CCN : Quelle est l’influence de votre épouse sur votre travail artistique?
MiGG : Mon épouse est artisan peintre, elle passe des jours, des semaines, voire des mois pour réaliser un petit tableau. Tout est fait à l’ancienne, comme au XVIIème, XVIIIème et XIXème siècles. Elle a exposé à deux reprises à la médiathèque de Baie-Mahault tout comme moi maintenant. Ma femme est ma muse, elle m’inspire beaucoup, elle m’enrichit, elle m’ouvre des portes.
CCN : Qu’est-ce qui vous a donné l’envie de faire de la photographie?
MiGG : Dans la photographie il y a à la fois la technique et l’accès à l’émotion. Je suis d’abord un technicien, j’aime la chimie et la physique. Il y a la technique scientifique et en même temps une ouverture sur la poésie sur le ressentie. C’est ce qui m’a fait venir à la photographie.
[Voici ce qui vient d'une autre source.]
import Summits.NavierStokesRegularity.NavierStokesRegularity.Theorems.LerayQuarterDissipationFiniteDissipationLiouvilleTraceHalfSpace
import Summits.NavierStokesRegularity.NavierStokesRegularity.Theorems.CalmSliceGateOneSymmetricSliceStubs
import Mathlib.MeasureTheory.Measure.Haar.InnerProductSpace
import HarnessLib

/-!
# Crux `FiniteDissipationLiouville` (stmt-NavierStokesRegularity-22144): backward uniqueness from
# one half-space IN EVERY DIRECTION — the final datum of a nonzero member of the stratum is
# nontrivial in every half-space `{⟪x, d⟫ > R₁}`

Theorems file of route `LerayQuarterDissipation` (lead prover g5; `--supports` the crux). The
half-space trace leaf `eq_zero_of_trace_halfSpace_vanishing` (`…TraceHalfSpace`, direction `e₃`)
transported to an arbitrary direction `d = L⁻¹ e₃`, `L` a linear isometry of `ℝ³`, by the
`O(3)`-COVARIANCE OF THE STRATUM (seat ns-lqd-p2's `OneSymmetricSlice.Birth.stub_isometryPullback`:
the conjugate `y ↦ L (u(t, L⁻¹ y))` of a member of `𝒟_{C,K}` is a member of `𝒟_{C,K}`) and the
isometry invariance of the pairings (`∫⟪L u(t, L⁻¹x), φ(x)⟫ dx = ∫⟪u(t, y), L⁻¹ φ(L y)⟫ dy`).
Navier–Stokes regularity is NOT proved by anything here; no summit is.

* `eq_zero_of_trace_halfSpace_vanishing_dir` — for every linear isometry `L` of `ℝ³`: if the
  trace of `u ∈ 𝒟_{C,K}` vanishes on the test fields supported in the half-space
  `{x | R₁ < ⟪x, L⁻¹ e₃⟫}`, then `u ≡ 0`. Every unit vector is `L⁻¹ e₃` for a suitable `L`, so this
  is the half-space leaf in every direction.
* `exists_halfSpace_trace_ne_zero_of_singular_dir` — PORTRAIT: the final datum of a singular
  member is nontrivial in every half-space `{⟪x, L⁻¹e₃⟫ > R₁}`; for the DSS wall: the homogeneous
  datum `a(x̂)|x|⁻¹` is nonzero on EVERY open hemisphere.
-/

noncomputable section

-- the summit and its single sub-problem share the name (CONVENTIONS §1), as in every Theorems file
set_option linter.dupNamespace false

namespace Summit.NavierStokesRegularity.NavierStokesRegularity.Theorems.FiniteDissipationLiouville.Birth.Apex

open MeasureTheory Set Filter Topology Metric Function TopologicalSpace
open Literature.Analysis Literature.Analysis.FluidPDE
open scoped ENNReal NNReal RealInnerProductSpace

variable {C K : ℝ} {u : ℝ → EuclideanSpace ℝ (Fin 3) → EuclideanSpace ℝ (Fin 3)}

/-- **Pairings of the isometric conjugate**: `∫⟪L u(t, L⁻¹x), φ(x)⟫ dx = ∫⟪u(t, y), L⁻¹ φ(L y)⟫ dy`
for a linear isometry `L` of `ℝ³`. -/
theorem integral_pairing_conj_linearIsometryEquiv
    (L : EuclideanSpace ℝ (Fin 3) ≃ₗᵢ[ℝ] EuclideanSpace ℝ (Fin 3)) (t : ℝ)
    (φ : EuclideanSpace ℝ (Fin 3) → EuclideanSpace ℝ (Fin 3)) :
    ∫ x, ⟪L (u t (L.symm x)), φ x⟫ = ∫ y, ⟪u t y, L.symm (φ (L y))⟫ := by
  have h1 : (fun x => ⟪L (u t (L.symm x)), φ x⟫) =
      fun x => (fun y => ⟪u t y, L.symm (φ (L y))⟫) (L.symm x) := by
    funext x
    show ⟪L (u t (L.symm x)), φ x⟫ = ⟪u t (L.symm x), L.symm (φ (L (L.symm x)))⟫
    rw [LinearIsometryEquiv.apply_symm_apply, ← L.symm.inner_map_map (L (u t (L.symm x))) (φ x),
      LinearIsometryEquiv.symm_apply_apply]
  rw [h1]
  exact L.symm.measurePreserving.integral_comp L.symm.toHomeomorph.measurableEmbedding
    (fun y => ⟪u t y, L.symm (φ (L y))⟫)

/-- The conjugate test field `y ↦ L⁻¹ φ(L y)` is a test field, supported where `φ ∘ L` is. -/
theorem isTestFunctionOn_conj_linearIsometryEquiv
    (L : EuclideanSpace ℝ (Fin 3) ≃ₗᵢ[ℝ] EuclideanSpace ℝ (Fin 3))
    {φ : EuclideanSpace ℝ (Fin 3) → EuclideanSpace ℝ (Fin 3)}
    (hφ : FunctionSpaces.IsTestFunctionOn (⊤ : Opens (EuclideanSpace ℝ (Fin 3))) φ) :
    FunctionSpaces.IsTestFunctionOn (⊤ : Opens (EuclideanSpace ℝ (Fin 3)))
      (fun y => L.symm (φ (L y))) :=
  { contDiff := L.symm.toContinuousLinearEquiv.contDiff.comp
      (hφ.contDiff.comp L.toContinuousLinearEquiv.contDiff)
    hasCompactSupport := by
      have h1 : HasCompactSupport (fun y => φ (L y)) :=
        hφ.hasCompactSupport.comp_homeomorph L.toHomeomorph
      exact h1.comp_left (g := fun v => L.symm v) (map_zero _)
    tsupport_subset := fun y _ => Opens.mem_top y }

/-- **THE HALF-SPACE TRACE LEAF IN EVERY DIRECTION.** Let `L` be a linear isometry of `ℝ³` and
`d = L⁻¹ e₃`. If `u ∈ 𝒟_{C,K}` and `∫⟪u(t), φ⟫ → 0` as `t → 0⁻` for every test field `φ` supported
in the half-space `{x | R₁ < ⟪x, d⟫}`, then `u ≡ 0` on `t < 0`: the conjugate
`v(t, x) = L u(t, L⁻¹ x)` is a member of `𝒟_{C,K}` (`OneSymmetricSlice.Birth.stub_isometryPullback`)
whose trace vanishes on `{x₃ > R₁}`, hence `v ≡ 0` by `eq_zero_of_trace_halfSpace_vanishing`. -/
theorem eq_zero_of_trace_halfSpace_vanishing_dir (hu : IsTypeIAncientMild C u)
    (hlaw : ∀ s : ℝ, s < 0 → ∫⁻ x, ‖fderiv ℝ (u s) x‖ₑ ^ 2 ≤ ENNReal.ofReal (K / Real.sqrt (-s)))
    (L : EuclideanSpace ℝ (Fin 3) ≃ₗᵢ[ℝ] EuclideanSpace ℝ (Fin 3)) {R₁ : ℝ}
    (hfinal : ∀ φ : EuclideanSpace ℝ (Fin 3) → EuclideanSpace ℝ (Fin 3),
      FunctionSpaces.IsTestFunctionOn (⊤ : Opens (EuclideanSpace ℝ (Fin 3))) φ →
        (∀ x, φ x ≠ 0 → R₁ < ⟪x, L.symm (EuclideanSpace.basisFun (Fin 3) ℝ 2)⟫) →
        Tendsto (fun t => ∫ x, ⟪u t x, φ x⟫) (𝓝[<] 0) (𝓝 0)) :
    ∀ t < 0, ∀ x, u t x = 0 := by
  -- the conjugate member `v(t, x) = L u(t, L⁻¹ x)`
  obtain ⟨hv, hvlaw⟩ := OneSymmetricSlice.Birth.stub_isometryPullback C K u hu hlaw L.symm
  simp only [LinearIsometryEquiv.symm_symm] at hv hvlaw
  -- its trace vanishes on `{x₃ > R₁}`
  have hcoord : ∀ y : EuclideanSpace ℝ (Fin 3),
      (L y) 2 = ⟪y, L.symm (EuclideanSpace.basisFun (Fin 3) ℝ 2)⟫ := fun y => by
    have h1 : (L y) 2 = ⟪L y, EuclideanSpace.basisFun (Fin 3) ℝ 2⟫ := by
      rw [EuclideanSpace.basisFun_apply, EuclideanSpace.inner_single_right]
      simp
    rw [h1, ← L.symm.inner_map_map (L y), LinearIsometryEquiv.symm_apply_apply]
  have hfinal' : ∀ φ : EuclideanSpace ℝ (Fin 3) → EuclideanSpace ℝ (Fin 3),
      FunctionSpaces.IsTestFunctionOn (⊤ : Opens (EuclideanSpace ℝ (Fin 3))) φ →
        (∀ x, φ x ≠ 0 → R₁ < x 2) →
        Tendsto (fun t => ∫ x, ⟪(fun t x => L (u t (L.symm x))) t x, φ x⟫) (𝓝[<] 0) (𝓝 0) := by
    intro φ hφ hsupp
    have hψsupp : ∀ y, L.symm (φ (L y)) ≠ 0 →
        R₁ < ⟪y, L.symm (EuclideanSpace.basisFun (Fin 3) ℝ 2)⟫ := fun y hy => by
      have hφy : φ (L y) ≠ 0 := fun h0 => hy (by rw [h0, map_zero])
      rw [← hcoord]
      exact hsupp _ hφy
    refine (hfinal _ (isTestFunctionOn_conj_linearIsometryEquiv L hφ) hψsupp).congr fun t => ?_
    exact (integral_pairing_conj_linearIsometryEquiv L t φ).symm
  have hzero := eq_zero_of_trace_halfSpace_vanishing hv hvlaw hfinal'
  intro t ht x
  have h := hzero t ht (L x)
  have h' : L (u t x) = 0 := by simpa [LinearIsometryEquiv.symm_apply_apply] using h
  exact (LinearIsometryEquiv.map_eq_zero_iff L).1 h'

/-- **PORTRAIT ENTRY (both stubs), every direction**: for every linear isometry `L` of `ℝ³` and
every `R₁`, the final datum of a SINGULAR member of the stratum has a nonzero value on some test
field supported in the half-space `{⟪x, L⁻¹e₃⟫ > R₁}`. For the DSS wall: the homogeneous datum
`a(x̂)|x|⁻¹` is nonzero on every open hemisphere. -/
theorem exists_halfSpace_trace_ne_zero_of_singular_dir (hu : IsTypeIAncientMild C u)
    (hlaw : ∀ s : ℝ, s < 0 → ∫⁻ x, ‖fderiv ℝ (u s) x‖ₑ ^ 2 ≤ ENNReal.ofReal (K / Real.sqrt (-s)))
    (hsing : ∀ r > 0, ∀ M : ℝ, ∃ t ∈ Set.Ioo (-(r ^ 2)) (0 : ℝ),
      ∃ x ∈ Metric.ball (0 : EuclideanSpace ℝ (Fin 3)) r, M < ‖u t x‖)
    (L : EuclideanSpace ℝ (Fin 3) ≃ₗᵢ[ℝ] EuclideanSpace ℝ (Fin 3)) (R₁ : ℝ) :
    ∃ (φ : EuclideanSpace ℝ (Fin 3) → EuclideanSpace ℝ (Fin 3)) (T : ℝ),
      FunctionSpaces.IsTestFunctionOn (⊤ : Opens (EuclideanSpace ℝ (Fin 3))) φ ∧
        (∀ x, φ x ≠ 0 → R₁ < ⟪x, L.symm (EuclideanSpace.basisFun (Fin 3) ℝ 2)⟫) ∧ T ≠ 0 ∧
        Tendsto (fun t => ∫ x, ⟪u t x, φ x⟫) (𝓝[<] 0) (𝓝 T) := by
  by_contra h
  push Not at h
  obtain ⟨t, ht, x, -, hM⟩ := hsing 1 one_pos 0
  have hzero : u t x = 0 := by
    refine eq_zero_of_trace_halfSpace_vanishing_dir hu hlaw L (R₁ := R₁) (fun φ hφ hsupp => ?_)
      t ht.2 x
    obtain ⟨T, hT⟩ := exists_tendsto_pairing_finalSlice hu hlaw hφ
    have hT0 : T = 0 := by
      by_contra hT0
      exact h φ T hφ hsupp hT0 hT
    rwa [hT0] at hT
  rw [hzero, norm_zero] at hM
  exact lt_irrefl _ hM

end Summit.NavierStokesRegularity.NavierStokesRegularity.Theorems.FiniteDissipationLiouville.Birth.Apex

end
/-- **★★★ AT `N = 2`, THE BACKGROUND := THE v1.5 `CoP` BACKGROUND CONSTRUCTOR OF RECORD** — §1's first theorem with `av := avOfRecord F 2 P.K`,
`reg := regMSCoPOfRecordAt F 2 Θ.ν P.K (kb P) (suppDomOfRecord F Θ.ν P.K (Ω P)) (Ω P)` (so the background IS `bgMSCoPOfRecord F 2 Θ.ν P.K (kb P) (Ω P)`, node00-def-R FILE 22′, by `rfl`), `M₁ := Θ.ν.M₁`
(the (2.13) layer width of record) and the class gauge-invariance letter DISCHARGED by dag-n12-c's `B15Eq177ValueInvarianceCoDiv.gaugeAct_mem_regMSCoPOfRecordAt` ([15] p. 278 *«The space
𝔘_k({Ω_j}, ε₀) is gauge invariant»*, both the (1.7) and the (1.9) halves).  Letters: ONE class per run (`kb P`, `Ω P`) — print's term-by-term backgrounds (one per large-field history `s`) are NODE 00's
LF pin; regions, levels, `M`, box data; the letters (J1)∕(L2)∕(Vn)∕`hZ1` and `hk0`∕`hk`.  Count-neutral; NOT a discharge of N12.
[cite: Balaban1989LargeFieldI, (0.2)–(0.6) p.176, Prop. 1 (1.77)–(1.78) p.194, p.193, (1.80) p.195, (1.89) p.198, (1.99)–(1.102) pp.200–201; Balaban1989LargeFieldII, (1.7)–(1.9) p.358, (1.11)–(1.13) p.359; Balaban1988Convergent, (2.12)–(2.13) pp.256–257, (3.16) p.268; Balaban1985Variational, p.278, (6) p.278 (bookkeeping)] -/
theorem exists_pinLF_b15Leaf_WOfRecord₁₃_liveRepin₁₃_of_massLive_of_hasResiduals_of_nearValueLetters_bgMSCoPOfRecord (hres : Θ.HasResidualsOfRecord F 2)
    -- N12's displays at the letters `kSel ∕ D189 ∕ D1100` of `λ`, run by run, BELOW THE TORUS
    (hpin : ∀ P : B12.RunParams, lam.kSel P < P.K → lam.D1100 P
      = rPrimeDataOfSel (reprTOfRecord₁₃ F 2 (Θ.liveRepin₁₃ F 2) P (lam.kSel P))
          ((Θ.liveRepin₁₃ F 2).ppSel P (gOfRecord₁₃ F 2 (Θ.liveRepin₁₃ F 2) P) (lam.kSel P + 1))
          (fibOfSeq F (Θ.liveRepin₁₃ F 2).ν (Θ.liveRepin₁₃ F 2).τ9 P (gOfRecord₁₃ F 2 (Θ.liveRepin₁₃ F 2) P) (lam.kSel P + 1)))
    (hmassLive : ∀ P : B12.RunParams, lam.kSel P < P.K → ∀ s, LiveSeq F 2 Θ.ν Θ.τ9 P (gOfRecord₁₃ F 2 (Θ.liveRepin₁₃ F 2) P) (lam.kSel P + 1)
        (slotsTOfRecord F 2 Θ.ν Θ.τ9 (EOfRecord₁₃ F 2 (Θ.liveRepin₁₃ F 2)) (wOfRecord₉ F 2 (Θ.liveRepin₁₃ F 2).toStage9Params)
          (Θ.liveRepin₁₃ F 2).ppSel P (gOfRecord₁₃ F 2 (Θ.liveRepin₁₃ F 2) P) (lam.kSel P + 1)) s →
      0 < ∫ V, rterm (reprTOfRecord₁₃ F 2 (Θ.liveRepin₁₃ F 2) P (lam.kSel P)) s V ∂(fieldMeasure (F.P P.K) (lam.kSel P + 1) (SU 2)))
    (h180 : ∀ P : B12.RunParams, lam.kSel P < P.K → ∀ U, new189 (lam.D189 P) U → ∀ i, (lam.D189 P).h ≤ i → i ≤ (lam.D189 P).k →
      ∀ q ∈ plaqsOf (dom (lam.D189 P) i),
        Ineq180 ((lam.D189 P).dev0 U q) ((lam.D189 P).ε (lam.D189 P).k) (lam.D189 P).η (lam.D189 P).B₃ (lam.D189 P).B₅ (lam.D189 P).M (lam.D189 P).δ
          ((lam.D189 P).dist q) (lam.D189 P).O1)
    (h189 : ∀ P : B12.RunParams, lam.kSel P < P.K → Claim189 (new189 (lam.D189 P)) (chiPP (lam.D189 P)))
    -- dag-n12-c's Proposition-1 instance data ON THE RUN's LATTICE `F.P P.K`, per run `P` and instance `i : ι P` (structural ∕ constants, exactly as in its endpoint of record)
    (hd3 : ∀ P : B12.RunParams, 3 ≤ (F.P P.K).d) (h0 : ∀ P : B12.RunParams, 0 < (F.P P.K).d) (ι : B12.RunParams → Type)
    -- THE v1.5 BACKGROUND CONSTRUCTOR OF RECORD (node00-def-R FILE 22′): ONE (1.7)∧(1.9)-class per run — its step count `kb P` and region history `Ω P` are letters
    (kb : B12.RunParams → ℕ) (Ω : ∀ P : B12.RunParams, ℕ → Set (Site (F.P P.K) 0)) (Z Λ : ∀ P : B12.RunParams, ι P → Set (Site (F.P P.K) 0))
    (k : ∀ P : B12.RunParams, ι P → ℕ) (M : ∀ P : B12.RunParams, ι P → ℝ) (hk0 : ∀ P i, 0 < k P i) (hk : ∀ P i, k P i ≤ (F.P P.K).m + (F.P P.K).K)
    (eR : ∀ P : B12.RunParams, ι P → ℝ) (heR : ∀ P i, 0 < eR P i)
    (T : ∀ (P : B12.RunParams) (i : ι P), Finset (PBond (F.P P.K) (k P i)))
    (lo hi : ∀ P : B12.RunParams, ι P → Fin (F.P P.K).d → ℤ) (n : ∀ P : B12.RunParams, ι P → ℕ) (hn : ∀ P i κ, hi P i κ ≤ lo P i κ + n P i)
    (hN : ∀ P i, n P i + 2 < (F.P P.K).sitesPerDir (k P i))
    (hbox : ∀ P i, pts (k P i) (Λ P i) = (castSite '' Set.Icc (lo P i) (hi P i) : Set (Site (F.P P.K) (k P i))))
    (hZ : ∀ P i, (boxPlaqs (lo P i - 1) (hi P i + 1) : Set (Plaq (F.P P.K) (k P i))) ⊆ plaqsInside (pts (k P i) (Z P i)))
    (hTG0 : ∀ P i, letI : DecidableEq (PBond (F.P P.K) (k P i)) := fun a b => Classical.propDecidable (a = b);
      T P i = (box (fun κ => (hi P i κ - lo P i κ + 1).toNat) (lo P i)).image fun x =>
      (⟨castSite (x - unitVec ⟨0, h0 P⟩), ⟨0, h0 P⟩⟩ : PBond (F.P P.K) (k P i)))
    (hN5 : ∀ P i κ, ((hi P i κ - lo P i κ + 1).toNat : ℤ) + 5 < (F.P P.K).sitesPerDir (k P i))
    (Kb : ∀ P : B12.RunParams, ι P → ℕ) (hK1 : ∀ P i, 1 ≤ Kb P i) (hKn : ∀ P i κ, (hi P i κ - lo P i κ + 1).toNat ≤ Kb P i)
    (ext : ∀ (P : B12.RunParams) (i : ι P), GaugeField (F.P P.K) (k P i) SU2 → GaugeField (F.P P.K) (k P i) SU2)
    (hext : ∀ P i Vk, ext P i Vk = extend (pts (k P i) (Λ P i)) (shellGauge Vk (lo P i) (hi P i)) Vk)
    (hlohi : ∀ P i, lo P i ≤ hi P i)
    {γ cJ bx : B12.RunParams → ℝ} (hγ : ∀ P, 0 < γ P) (hcJ : ∀ P, 0 ≤ cJ P) (hbx : ∀ P, 0 ≤ bx P)
    (hbxM : ∀ P i, 12 * ((F.P P.K).d : ℝ) * ((n P i : ℝ) + 2) ^ 2 ≤ bx P * (M P i) ^ 2)
    {Cerr R 𝓐 : ∀ P : B12.RunParams, ι P → ℝ} (hM : ∀ P i, 1 ≤ M P i) (hR : ∀ P i, 0 < R P i) (h𝓐 : ∀ P i, 0 ≤ 𝓐 P i)
    (n' : ∀ P : B12.RunParams, ι P → ℕ) (hn' : ∀ P i, 1 ≤ n' P i)
    -- (J1) the JOINT holomorphic extension of print's function in the datum perturbation and the field
    (hGj : ∀ P i Vk, PlaqSmallOn (plaqsInside (pts (k P i) (Z P i ∩ (Λ P i)ᶜ))) (eR P i) Vk →
      ∃ 𝒢 : VecField (F.P P.K) (k P i) (EuclideanSpace ℂ (Fin 3)) × VecField (F.P P.K) (k P i) (EuclideanSpace ℂ (Fin 3)) → ℂ,
        DifferentiableOn ℂ 𝒢 (ball 0 (R P i)) ∧
        (∀ z ∈ ball (0 : VecField (F.P P.K) (k P i) (EuclideanSpace ℂ (Fin 3)) × VecField (F.P P.K) (k P i) (EuclideanSpace ℂ (Fin 3))) (R P i), ‖𝒢 z‖ ≤ 𝓐 P i) ∧
        ∀ p B' : VecField (F.P P.K) (k P i) E3, ‖p‖ < R P i → ‖B'‖ < R P i →
          𝒢 (cplxVec p, cplxVec B') =
            ((fun177std (bgMSCoPOfRecord F 2 Θ.ν P.K (kb P) (Ω P)) Θ.ν.M₁ (Z P i) (k P i) (expMul su2Chart B' (ext P i (expMul su2Chart p Vk))) : ℝ) : ℂ))
    -- (L2) (1.7)–(1.9) p.358 for the Hessian of the slice function at `0`
    (hlead : ∀ P i Vk, letI : DecidableEq (PBond (F.P P.K) (k P i)) := fun a b => Classical.propDecidable (a = b);
      PlaqSmallOn (plaqsInside (pts (k P i) (Z P i ∩ (Λ P i)ᶜ))) (eR P i) Vk →
      ∀ X : GaugeSlice (pts (k P i) (Λ P i)) (T P i) E3,
      |⟪X, (fderiv ℝ (rGrad (pts (k P i) (Λ P i)) (T P i)
              (sliceFn (pts (k P i) (Λ P i)) (T P i) (fun177std (bgMSCoPOfRecord F 2 Θ.ν P.K (kb P) (Ω P)) Θ.ν.M₁ (Z P i) (k P i)) (ext P i Vk))) 0) X⟫ -
          ∑ a : Fin 3, formDk (n' P i) (fun _ : Fin (F.P P.K).d => (F.P P.K).sitesPerDir (k P i))
            (ofRealCfg (fun _ : Fin (F.P P.K).d => (F.P P.K).sitesPerDir (k P i)) fun j =>
              ιA (pts (k P i) (Λ P i)) (T P i) X ⟨j.1, j.2⟩ a)| ≤ Cerr P i * ‖X‖ ^ 2)
    (hsm : ∀ P i, Cerr P i ≤ (4 / Real.pi ^ 2) ^ ((F.P P.K).d + 2) / (2 * (3 * (Kb P i : ℝ) ^ 2 + 2 * (Kb P i : ℝ) ^ 4)))
    (hγle : ∀ P i, γ P / (M P i) ^ 5 ≤ (4 / Real.pi ^ 2) ^ ((F.P P.K).d + 2) / (2 * (3 * (Kb P i : ℝ) ^ 2 + 2 * (Kb P i : ℝ) ^ 4)))
    -- the geometric letter: every fine site whose k-block label lies in the box `[lo − 1, hi + 1]` lies in `Ω₁(Z)` (print: `Λ` deep inside `Z`); dag-n12-c's `far_letter_of_box` turns it into the bond letter `hfar`
    (hZ1 : ∀ P i (y : Site (F.P P.K) 0), B14.Eq22Determines.blockIter (k P i) y ∈ (castSite '' Set.Icc (lo P i - 1) (hi P i + 1) : Set (Site (F.P P.K) (k P i))) → y ∈ maxDomT Θ.ν.M₁ (Z P i) 1)
    -- (Vn) the NEAR-FIELD part of (1.77) at the extended regular datum is small (replaces (L3); print p. 193 ll. 17–20 on `Z` — the regularity of [15] Thm 1's minimiser, N07's estimate)
    {cA : B12.RunParams → ℝ}
    (hVn : ∀ P i ε Vk, 0 < ε → ε ≤ eR P i → PlaqSmallOn (plaqsInside (pts (k P i) (Z P i ∩ (Λ P i)ᶜ))) ε Vk →
      wilsonLoc ((plaqsOf (maxDomT Θ.ν.M₁ (Z P i) 1)).indicator fun _ => (1 : ℝ)) (bgKZstd (bgMSCoPOfRecord F 2 Θ.ν P.K (kb P) (Ω P)) Θ.ν.M₁ (Z P i) (k P i) (ext P i Vk)) ≤ cA P * ε ^ 2)
    (hcJ' : ∀ P i, 2 * cA P * eR P i / R P i + 4 * 𝓐 P i / (R P i * eR P i) ≤ cJ P) :
    ∃ areg : ∀ P : B12.RunParams, ι P → ℝ, (∀ P i, 0 < areg P i) ∧
      ∀ P : B12.RunParams, lam.kSel P < P.K →
        B15Leaf (WOfRecord₁₃ F 2 (Θ.liveRepin₁₃ F 2)
          { lam with LF := fun P => lfVarOn su2Chart fun i => letI : DecidableEq (PBond (F.P P.K) (k P i)) := fun a b => Classical.propDecidable (a = b);
                          InstOn.std (bgMSCoPOfRecord F 2 Θ.ν P.K (kb P) (Ω P)) Θ.ν.M₁ (Z P i) (Λ P i) (k P i) (M P i) (areg P i)
                            (anExt (pts (k P i) (Λ P i)) (T P i) (fun177std (bgMSCoPOfRecord F 2 Θ.ν P.K (kb P) (Ω P)) Θ.ν.M₁ (Z P i) (k P i)) (ext P i)
                              (min (1 / 2) (min (R P i / 8) (γ P / (M P i) ^ 5 * (R P i / 2) ^ 2 / (48 * (4 * 𝓐 P i / R P i + 1)))))) } P) := by
  -- the v1.5 background constructor of record IS `bgOfRecord (avOfRecord F 2 P.K) (regMSCoPOfRecordAt …)` (node00-def-R FILE 22′, by delta): expand it by name, then §1 applies verbatim
  delta bgMSCoPOfRecord bgMSCoPOfRecordAt at hGj hlead hVn ⊢
  exact exists_pinLF_b15Leaf_WOfRecord₁₃_liveRepin₁₃_of_massLive_of_hasResiduals_of_nearValueLettersOfRecord Θ lam hres hpin hmassLive h180 h189 hd3 h0 ι
    (fun P => avOfRecord F 2 P.K) (fun P => regMSCoPOfRecordAt F 2 Θ.ν P.K (kb P) (suppDomOfRecord F Θ.ν P.K (Ω P)) (Ω P))
    (fun P => gaugeAct_mem_regMSCoPOfRecordAt Θ.ν P.K (kb P) (suppDomOfRecord F Θ.ν P.K (Ω P)) (Ω P)) (fun _ => Θ.ν.M₁) Z Λ k M hk0 hk eR heR T lo hi n hn hN
    hbox hZ hTG0 hN5 Kb hK1 hKn ext hext hlohi hγ hcJ hbx hbxM hM hR h𝓐 n' hn' hGj hlead hsm hγle hZ1 hVn hcJ'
CCN : votre façon de travailler ?
MiGG : Je me balade dans des endroits improbables et je regarde tout en détail, des coins de mur, des serrures, des boîtes aux lettres. Je cherche un sens, une harmonie, des objets qui se mettent en valeur les uns des autres et l’ensemble prend tout d’un coup une signification. Je regarde des choses que les gens ne regardent pas et j’y trouve beaucoup de beauté. J’ai toujours considéré que dans ce que l’on croit être décatie, vieux pourris, il y a de la beauté. Il suffit d’ouvrir les yeux et d’être réceptif et surtout ne pas juger.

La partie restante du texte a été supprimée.